What you should do
After reading the data below, copy out every line that contains the word "obtain".
↓↓↓
import Literature.NumberTheory.LFunctions.Zhang2022.RepairTprintWitness
import Literature.NumberTheory.LFunctions.Zhang2022.RepairResidualBoxes

/-!
# Zhang (2022) §18-margin repair rung F-S1R, ANNEX [Q2-9]: the UNREDUCED printed §18 display holds at
# the admissible corner `W` — kernel certificates `Margin232D W`, `Margin232P W` (stated `e″`) and their
# derived-`e″` twins

Trunk T-ANT (NumberTheory/LFunctions). Y. Zhang, *Discrete mean estimates and the Landau–Siegel
zero*, arXiv:2211.02515v1 (2022) [Zhang2022LandauSiegel] — **an unrefereed manuscript under
adjudication; nothing here asserts or denies its Theorems 1–2 or any analytic lemma; no claim about
Landau–Siegel zeros is made.** Rung F-S1R (D-0077), seat repair-p4; companion of `RepairTprintWitness`
(REPAIR-LEDGER row 9, REPAIR-STATE §1/§2 T-print annex).

`RepairTprintWitness` certifies the REDUCED transcribed total at `W` (`C232D W, C232P W < 0.001`). The
object of record G-C1 is the printed display itself, `Skeleton.Margin232` := `𝔠₁ + 𝔠₂ + 2(Re 𝔠₃ + 10⁻⁵) <
0.001` with the UNREDUCED `𝔠₃` of (18.1) [§18 p. 99], continued to the class by p1 as ONE functional of `θ`:
`Repair.Margin232P θ` (printed `c₃₄`-prefactor; `Margin232P θ₀ ↔ Skeleton.Margin232`,
`RepairFrakc12Theta`) and `Repair.Margin232D θ` (derived prefactor, reading of record). With the residual
boxes of `RepairResidualBoxes` (`R3TB/R4TB`) at the point windows of `W` (`cut₁ = ½`, `ν₁ − cut₁ = 1/20000`,
`L₆ = 1/40000`, `L₇ = 1/20000`) this file certifies:

* `margin232D_thetaW : Margin232D thetaW`, `margin232P_thetaW : Margin232P thetaW` — **the printed §18
  margin inequality, as one functional of the design, HOLDS at an admissible design** (stated `e″`;
  kernel balls `≈ 0.0005493 / 0.0004387 < 0.001`);
* `margin232_derived_thetaW(_P)` — the same with the DERIVED `e″` of (B.3) (`frakc3DT`, reading of record
  R2), via the exact boundary form `identResidualDT_eq_boundary` (box `wRDD`);
* `margin232_met_in_class : ∃ θ, AdmissibleTheta θ ∧ Margin232D θ ∧ Margin232P θ ∧ 3000 < C233T θ ∧ ¬T-true`
  and `not_forall_not_margin232P : ¬ ∀ θ, AdmissibleTheta θ → ¬ Margin232P θ`: the failing inequality of
  record (refuted at the printed `θ₀` by `Skeleton.not_margin232`, and for every `ι` by
  `no_iota_meets_ceiling`) is NOT refutable over the whole class — it is rescued at the corner `W`, where
  however `C₂₃₃ > 3000` and the joint criterion fails (`RepairTprintWitness.not_trueNeed_thetaW`).

One `decide +kernel` (`wMargCert_holds`); no analytic content, no new `Prop` facts, nothing about
Theorems 1–2. Numeric twin (lineage C engine at this `ι`): `0.000549309 / 0.000438754`, inside the kernel
balls.

## References

* Y. Zhang, arXiv:2211.02515v1 (2022), §2 (2.32)–(2.33) p. 11, §12 (12.10), (12.13), (12.15), Lemma 15.1,
  §18 (18.1)–(18.2) p. 99, Appendix B (B.3). [cite: Zhang2022LandauSiegel, §§2, 12, 15, 18, App. B]
* R. E. Moore, *Interval Analysis*, Prentice-Hall (1966), Theorem 3.1. [Moore1966]
-/

noncomputable section

open Complex Real ComplexConjugate
open Literature.Analysis.ValidatedNumerics.Numerics

namespace Literature.NumberTheory.LFunctions.Zhang2022

namespace Repair

attribute [local irreducible] CB.add CB.sub CB.mul CB.neg CB.conj CB.mulFI CB.mulI CB.mulInt
  CB.ofFI CB.ofInt CB.normSqFI CB.expI FI.add FI.sub FI.mul FI.neg FI.mulInt FI.divNat FI.divPos
  FI.ofRat FI.ofInt FI.pi qCB piMul expIpi overPiFI piISq mulPiFI scaleRatFI recipFI
  recipMulPiFI expIpiFI

/-! ### The windows of `W` and the residual boxes at `W` -/

/-- point intervals of `cut₁(W) = 1/2`, `ν₁ − cut₁ = 1/20000`, `L₆ = ν₁ + ν₃ − 1 = 1/40000`,
`L₇ = ν₁ + ν₂ − 1 = 1/20000`. [cite: Zhang2022LandauSiegel, §12 (12.1), (12.13)] -/
def wVc : FI := FI.ofRat (1 / 2)
/-- [cite: Zhang2022LandauSiegel, §12 (12.10)] -/
def wW : FI := FI.ofRat (1 / 20000)
/-- [cite: Zhang2022LandauSiegel, §12 (12.13)] -/
def wL6 : FI := FI.ofRat (1 / 40000)
/-- [cite: Zhang2022LandauSiegel, §12 (12.13)] -/
def wL7 : FI := FI.ofRat (1 / 20000)

/-- the windows of `W` as casts of rationals. [cite: Zhang2022LandauSiegel, §12 (12.1), (12.10), (12.13)] -/
theorem thetaW_windows :
    thetaW.cut1 = ((1 / 2 : ℚ) : ℝ) ∧ thetaW.win = ((1 / 20000 : ℚ) : ℝ) ∧
    thetaW.L6 = ((1 / 40000 : ℚ) : ℝ) ∧ thetaW.L7 = ((1 / 20000 : ℚ) : ℝ) := by
  refine ⟨?_, ?_, ?_, ?_⟩ <;> norm_num [thetaW, Theta.win, Theta.L6, Theta.L7]

/-- residual boxes at `W`. [cite: Zhang2022LandauSiegel, §18 before (18.2)] -/
def wR3 : CB := R3TB (13/10) (13/10) wV1 wV3 wVc wW wL6
/-- [cite: Zhang2022LandauSiegel, §18 before (18.2)] -/
def wR4 : CB := R4TB (13/10) (27/10) wV1 wV2 wVc wW wL7

/-- residual flag at `W`. [folklore] -/
def wResidOK : Bool := residOK (13/10) (27/10) (13/10) wV1 wV2 wV3 wVc wW wL6 wL7

/-- `R₃(W) ∈ wR3`, `R₄(W) ∈ wR4` (given the flag). [cite: Moore1966, Theorem 3.1] -/
theorem mem_wR (hok : wResidOK = true) : CB.mem (R3T thetaW) wR3 ∧ CB.mem (R4T thetaW) wR4 := by
  obtain ⟨n1, n2, n3, k1, k2, k3⟩ := thetaW_casts
  obtain ⟨wc, ww, w6, w7⟩ := thetaW_windows
  have h1 : FI.mem thetaW.nu1 wV1 := by rw [n1]; exact FI.mem_ofRat _
  have h2 : FI.mem thetaW.nu2 wV2 := by rw [n2]; exact FI.mem_ofRat _
  have h3 : FI.mem thetaW.nu3 wV3 := by rw [n3]; exact FI.mem_ofRat _
  have hc : FI.mem thetaW.cut1 wVc := by rw [wc]; exact FI.mem_ofRat _
  have hw : FI.mem thetaW.win wW := by rw [ww]; exact FI.mem_ofRat _
  have h6 : FI.mem thetaW.L6 wL6 := by rw [w6]; exact FI.mem_ofRat _
  have h7 : FI.mem thetaW.L7 wL7 := by rw [w7]; exact FI.mem_ofRat _
  have hn1 : thetaW.nu1 ≠ 0 := by norm_num [thetaW]
  have hn2 : thetaW.nu2 ≠ 0 := by norm_num [thetaW]
  have hn3 : thetaW.nu3 ≠ 0 := by norm_num [thetaW]
  unfold wResidOK at hok
  exact ⟨mem_R3TB k1 k3 (by norm_num) (by norm_num) hn1 hn3 h1 h3 hc hw h6 hok,
    mem_R4TB k1 k2 (by norm_num) (by norm_num) hn1 hn2 h1 h2 hc hw h7 hok⟩

/-! ### The printed margin display at `W` -/

/-- **the stated-`e″` margin LHS at `W`**: `margin232LHS W c₁ c₂ = C232T W c₁ c₂ + 2(Re R₄(W) − Re R₃(W)) + 2·10⁻⁵`
(`ι₃ = −1`, `ι₄ = 1`). [cite: Zhang2022LandauSiegel, §18 p. 99] -/
theorem margin232LHS_thetaW (c1 c2 : ℂ) :
    margin232LHS thetaW c1 c2 = C232T thetaW c1 c2 + 2 * ((R4T thetaW).re - (R3T thetaW).re) + 2e-5 := by
  rw [margin232LHS_eq, identResidualT_eq]
  have i3 : thetaW.iota3 = -1 := rfl
  have i4 : thetaW.iota4 = 1 := rfl
  rw [i3, i4]
  simp only [map_neg, map_one, neg_mul, one_mul, Complex.add_re, Complex.neg_re]
  ring

/-- box of the stated-`e″` margin LHS at `W`, derived prefactor. [cite: Zhang2022LandauSiegel, §18 p. 99] -/
def wMargD : FI := (wTotD.add ((wR4.re.sub wR3.re).mulInt 2)).add (FI.ofRat (1 / 50000))
/-- … printed prefactor. [cite: Zhang2022LandauSiegel, §18 p. 99] -/
def wMargP : FI := (wTotP.add ((wR4.re.sub wR3.re).mulInt 2)).add (FI.ofRat (1 / 50000))

/-- inclusion for the margin boxes. [cite: Moore1966, Theorem 3.1] -/
theorem mem_wMarg_of {x : ℝ} {X : FI} (hx : FI.mem x X) (hok : wResidOK = true) :
    FI.mem (x + 2 * ((R4T thetaW).re - (R3T thetaW).re) + 2e-5)
      ((X.add ((wR4.re.sub wR3.re).mulInt 2)).add (FI.ofRat (1 / 50000))) := by
  have hR := mem_wR hok
  have h := FI.mem_add (FI.mem_add hx (FI.mem_mulInt (FI.mem_sub hR.2.1 hR.1.1) 2))
    (FI.mem_ofRat (1 / 50000))
  convert h using 1
  push_cast
  ring

/-! ### The DERIVED-`e″` residual at `W` (exact boundary form `identResidualDT_eq_boundary`) -/

/-- box of the `j`-th bracket `(e₂ⱼ − A₂ⱼ) − (e₃ⱼ − A₃ⱼ)` at `W` (`ῑ₄ = 1`, `ῑ₃ = −1`).
[cite: Zhang2022LandauSiegel, §18 before (18.2)] -/
def wDj (j : ℕ) : CB :=
  ((eRB (27/10) j wV2).sub (ATB (27/10) j wV2 wL7)).sub ((eRB (13/10) j wV3).sub (ATB (13/10) j wV3 wL6))

/-- box of the derived-`e″` residual `identResidualᴰ(W) = π b*(W) Σ_j (3,6,3)_j ((e₂ⱼ − A₂ⱼ) − (e₃ⱼ − A₃ⱼ))(W)`.
[cite: Zhang2022LandauSiegel, §18 before (18.2), Appendix B (B.3)] -/
def wRDD : CB :=
  ((bstarTB (13/10) wV1 wW).mulFI FI.pi).mul
    ((((wDj 1).mulInt 3).add ((wDj 2).mulInt 6)).add ((wDj 3).mulInt 3))

/-- `identResidualᴰ(W) ∈ wRDD` (given the flag). [cite: Moore1966, Theorem 3.1] -/
theorem mem_wRDD (hok : wResidOK = true) : CB.mem (identResidualDT thetaW) wRDD := by
  obtain ⟨n1, n2, n3, k1, k2, k3⟩ := thetaW_casts
  obtain ⟨-, ww, w6, w7⟩ := thetaW_windows
  have h1 : FI.mem thetaW.nu1 wV1 := by rw [n1]; exact FI.mem_ofRat _
  have h2 : FI.mem thetaW.nu2 wV2 := by rw [n2]; exact FI.mem_ofRat _
  have h3 : FI.mem thetaW.nu3 wV3 := by rw [n3]; exact FI.mem_ofRat _
  have hw : FI.mem thetaW.win wW := by rw [ww]; exact FI.mem_ofRat _
  have h6 : FI.mem thetaW.L6 wL6 := by rw [w6]; exact FI.mem_ofRat _
  have h7 : FI.mem thetaW.L7 wL7 := by rw [w7]; exact FI.mem_ofRat _
  have hn2 : thetaW.nu2 ≠ 0 := by norm_num [thetaW]
  have hn3 : thetaW.nu3 ≠ 0 := by norm_num [thetaW]
  unfold wResidOK at hok
  simp only [residOK, Bool.and_eq_true] at hok
  obtain ⟨⟨⟨⟨⟨-, hb⟩, he3⟩, he2⟩, hA3⟩, hA2⟩ := hok
  have hB := mem_bstarTB k1 (by norm_num) h1 hw hb
  have hE3 : ∀ j, CB.mem (e3T thetaW j) (eRB (13/10) j wV3) := fun j => by
    unfold e3T; rw [k3]; exact mem_eRB h3 hn3 (by norm_num) he3 j
  have hE2 : ∀ j, CB.mem (e2T thetaW j) (eRB (27/10) j wV2) := fun j => by
    unfold e2T; rw [k2]; exact mem_eRB h2 hn2 (by norm_num) he2 j
  have hA3' := fun j => mem_A3TB k3 (by norm_num) h3 h6 hA3 j
  have hA2' := fun j => mem_A2TB k2 (by norm_num) h2 h7 hA2 j
  have hD : ∀ j, CB.mem ((e2T thetaW j - A2T thetaW j) - (e3T thetaW j - A3T thetaW j)) (wDj j) := fun j => by
    unfold wDj; exact CB.mem_sub (CB.mem_sub (hE2 j) (hA2' j)) (CB.mem_sub (hE3 j) (hA3' j))
  have hθk : thetaW.k1 ≠ 0 := by norm_num [thetaW]
  have i3 : thetaW.iota3 = -1 := rfl
  have i4 : thetaW.iota4 = 1 := rfl
  have e : identResidualDT thetaW = bstarT thetaW * ((π : ℝ) : ℂ) *
      (((e2T thetaW 1 - A2T thetaW 1) - (e3T thetaW 1 - A3T thetaW 1)) * ((3 : ℤ) : ℂ)
        + ((e2T thetaW 2 - A2T thetaW 2) - (e3T thetaW 2 - A3T thetaW 2)) * ((6 : ℤ) : ℂ)
        + ((e2T thetaW 3 - A2T thetaW 3) - (e3T thetaW 3 - A3T thetaW 3)) * ((3 : ℤ) : ℂ)) := by
    rw [identResidualDT_eq_boundary thetaW hθk, i3, i4]
    simp only [map_neg, map_one]
    push_cast
    ring
  rw [e]
  unfold wRDD
  exact CB.mem_mul (CB.mem_mulFI hB FI.mem_pi) (CB.mem_add (CB.mem_add (CB.mem_mulInt (hD 1) 3)
    (CB.mem_mulInt (hD 2) 6)) (CB.mem_mulInt (hD 3) 3))

/-- boxes of the derived-`e″` margin LHS at `W` (derived / printed prefactor). [cite: Zhang2022LandauSiegel, §18 p. 99] -/
def wMargDD : FI := (wTotD.add (wRDD.re.mulInt 2)).add (FI.ofRat (1 / 50000))
/-- [cite: Zhang2022LandauSiegel, §18 p. 99] -/
def wMargPD : FI := (wTotP.add (wRDD.re.mulInt 2)).add (FI.ofRat (1 / 50000))

/-- inclusion for the derived margin boxes. [cite: Moore1966, Theorem 3.1] -/
theorem mem_wMargD_of {x : ℝ} {X : FI} (hx : FI.mem x X) (hok : wResidOK = true) :
    FI.mem (x + 2 * (identResidualDT thetaW).re + 2e-5) ((X.add (wRDD.re.mulInt 2)).add (FI.ofRat (1 / 50000))) := by
  have h := FI.mem_add (FI.mem_add hx (FI.mem_mulInt (mem_wRDD hok).1 2)) (FI.mem_ofRat (1 / 50000))
  convert h using 1
  push_cast
  ring

/-- **the certificate**: residual flag valid and the four margin boxes below `0.001·2⁴⁸`. [folklore] -/
def wMargCert : Bool :=
  wResidOK && decide (wMargD.hi * 1000 < (SC : ℤ)) && decide (wMargP.hi * 1000 < (SC : ℤ))
    && decide (wMargDD.hi * 1000 < (SC : ℤ)) && decide (wMargPD.hi * 1000 < (SC : ℤ))

/-- **the certificate passes**. [cite: Moore1966, Theorem 3.1] -/
theorem wMargCert_holds : wMargCert = true := by
  decide +kernel

/-- unpacking. [cite: Moore1966, Theorem 3.1] -/
theorem wMargCert_parts : wResidOK = true ∧ wMargD.hi * 1000 < (SC : ℤ) ∧ wMargP.hi * 1000 < (SC : ℤ) ∧
    wMargDD.hi * 1000 < (SC : ℤ) ∧ wMargPD.hi * 1000 < (SC : ℤ) := by
  have h := wMargCert_holds
  simp only [wMargCert, Bool.and_eq_true, decide_eq_true_eq] at h
  exact ⟨h.1.1.1.1, h.1.1.1.2, h.1.1.2, h.1.2, h.2⟩

/-- **the printed §18 margin inequality HOLDS at `W`** (reading of record: derived prefactor, stated `e″`):
`Margin232D W`, i.e. `Re 𝔠₁(W) + Re 𝔠₂(W) + 2(Re 𝔠₃(W) + 10⁻⁵) < 0.001` with the UNREDUCED `𝔠₃` of (18.1).
[cite: Zhang2022LandauSiegel, (2.32) p. 11, §18 (18.1) p. 99] -/
theorem margin232D_thetaW : Margin232D thetaW := by
  unfold Margin232D Margin232T
  rw [margin232LHS_thetaW, show (0.001 : ℝ) = 1 / 1000 by norm_num]
  have hm := mem_wMarg_of (mem_wTotD wCert_parts.1) wMargCert_parts.1
  exact lt_target_of_hi hm wMargCert_parts.2.1

/-- **… and in the printed-prefactor reading**: `Margin232P W` — the functional whose value at `θ₀` is the
failing inequality of record `Skeleton.Margin232` (`margin232T_theta0_iff`) holds at the admissible `W`.
[cite: Zhang2022LandauSiegel, (2.32) p. 11, §18 (18.1) p. 99] -/
theorem margin232P_thetaW : Margin232P thetaW := by
  unfold Margin232P Margin232T
  rw [margin232LHS_thetaW, show (0.001 : ℝ) = 1 / 1000 by norm_num]
  have hm := mem_wMarg_of (mem_wTotP wCert_parts.1) wMargCert_parts.1
  exact lt_target_of_hi hm wMargCert_parts.2.2.1

/-- **the same in the DERIVED-`e″` reading** (`𝔠₃ᴰ = 𝔠₃ʳ + identResidualᴰ`, (B.3); reading of record
R2 of the rung), derived prefactor: `Re 𝔠₁(W) + Re 𝔠₂(W) + 2(Re 𝔠₃ᴰ(W) + 10⁻⁵) < 0.001`.
[cite: Zhang2022LandauSiegel, (2.32) p. 11, §18 (18.1) p. 99, Appendix B (B.3)] -/
theorem margin232_derived_thetaW :
    (frakc1T thetaW).re + (frakc2T thetaW).re + 2 * ((frakc3DT thetaW).re + 1e-5) < 1e-3 := by
  have e : (frakc1T thetaW).re + (frakc2T thetaW).re + 2 * ((frakc3DT thetaW).re + 1e-5)
      = C232D thetaW + 2 * (identResidualDT thetaW).re + 2e-5 := by
    rw [frakc3DT_eq_add, Complex.add_re]
    unfold C232D C232T
    ring
  rw [e, show (1e-3 : ℝ) = 1 / 1000 by norm_num]
  exact lt_target_of_hi (mem_wMargD_of (mem_wTotD wCert_parts.1) wMargCert_parts.1) wMargCert_parts.2.2.2.1

/-- … and with the printed `𝔠₃₄`-prefactor: `Re 𝔠₁(W) + Re 𝔠₂ᴾ(W) + 2(Re 𝔠₃ᴰ(W) + 10⁻⁵) < 0.001`.
[cite: Zhang2022LandauSiegel, (2.32) p. 11, (9.5)–(9.7), §18 (18.1) p. 99, Appendix B (B.3)] -/
theorem margin232_derived_thetaW_P :
    (frakc1T thetaW).re + (frakc2PT thetaW).re + 2 * ((frakc3DT thetaW).re + 1e-5) < 1e-3 := by
  have e : (frakc1T thetaW).re + (frakc2PT thetaW).re + 2 * ((frakc3DT thetaW).re + 1e-5)
      = C232P thetaW + 2 * (identResidualDT thetaW).re + 2e-5 := by
    rw [frakc3DT_eq_add, Complex.add_re]
    unfold C232P C232T
    ring
  rw [e, show (1e-3 : ℝ) = 1 / 1000 by norm_num]
  exact lt_target_of_hi (mem_wMargD_of (mem_wTotP wCert_parts.1) wMargCert_parts.1) wMargCert_parts.2.2.2.2

/-- **the printed margin is met in class**: `∃ θ ∈ R` with `Margin232D θ ∧ Margin232P θ` (and, from
`RepairTprintWitness`, `C₂₃₃(θ) > 3000` and the joint criterion failing there).
[cite: Zhang2022LandauSiegel, (2.32)–(2.33) p. 11, §18 p. 99] -/
theorem margin232_met_in_class :
    ∃ θ, AdmissibleTheta θ ∧ Margin232D θ ∧ Margin232P θ ∧ 3000 < C233T θ ∧
      ¬ (C232S θ * C233T θ < ‖dSumS θ‖ ^ 2) :=
  ⟨thetaW, admissible_thetaW, margin232D_thetaW, margin232P_thetaW, C233T_thetaW_gt, not_trueNeed_thetaW.1⟩

/-- **the failing inequality of record is not refutable over the whole class**: it fails at `θ₀`
(`Skeleton.not_margin232`, every `ι`: `no_iota_meets_ceiling`) but `¬ ∀ θ ∈ R, ¬ Margin232P θ`.
[cite: Zhang2022LandauSiegel, (2.32) p. 11, §18 p. 99] -/
theorem not_forall_not_margin232P : ¬ ∀ θ, AdmissibleTheta θ → ¬ Margin232P θ :=
  fun h => h thetaW admissible_thetaW margin232P_thetaW

/-- the same for the reading of record `Margin232D`. [cite: Zhang2022LandauSiegel, (2.32) p. 11, §18 p. 99] -/
theorem not_forall_not_margin232D : ¬ ∀ θ, AdmissibleTheta θ → ¬ Margin232D θ :=
  fun h => h thetaW admissible_thetaW margin232D_thetaW

end Repair

end Literature.NumberTheory.LFunctions.Zhang2022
↑↑↑
Task result
  obtain ⟨n1, n2, n3, k1, k2, k3⟩ := thetaW_casts
  obtain ⟨wc, ww, w6, w7⟩ := thetaW_windows
  obtain ⟨n1, n2, n3, k1, k2, k3⟩ := thetaW_casts
  obtain ⟨-, ww, w6, w7⟩ := thetaW_windows
  obtain ⟨⟨⟨⟨⟨-, hb⟩, he3⟩, he2⟩, hA3⟩, hA2⟩ := hok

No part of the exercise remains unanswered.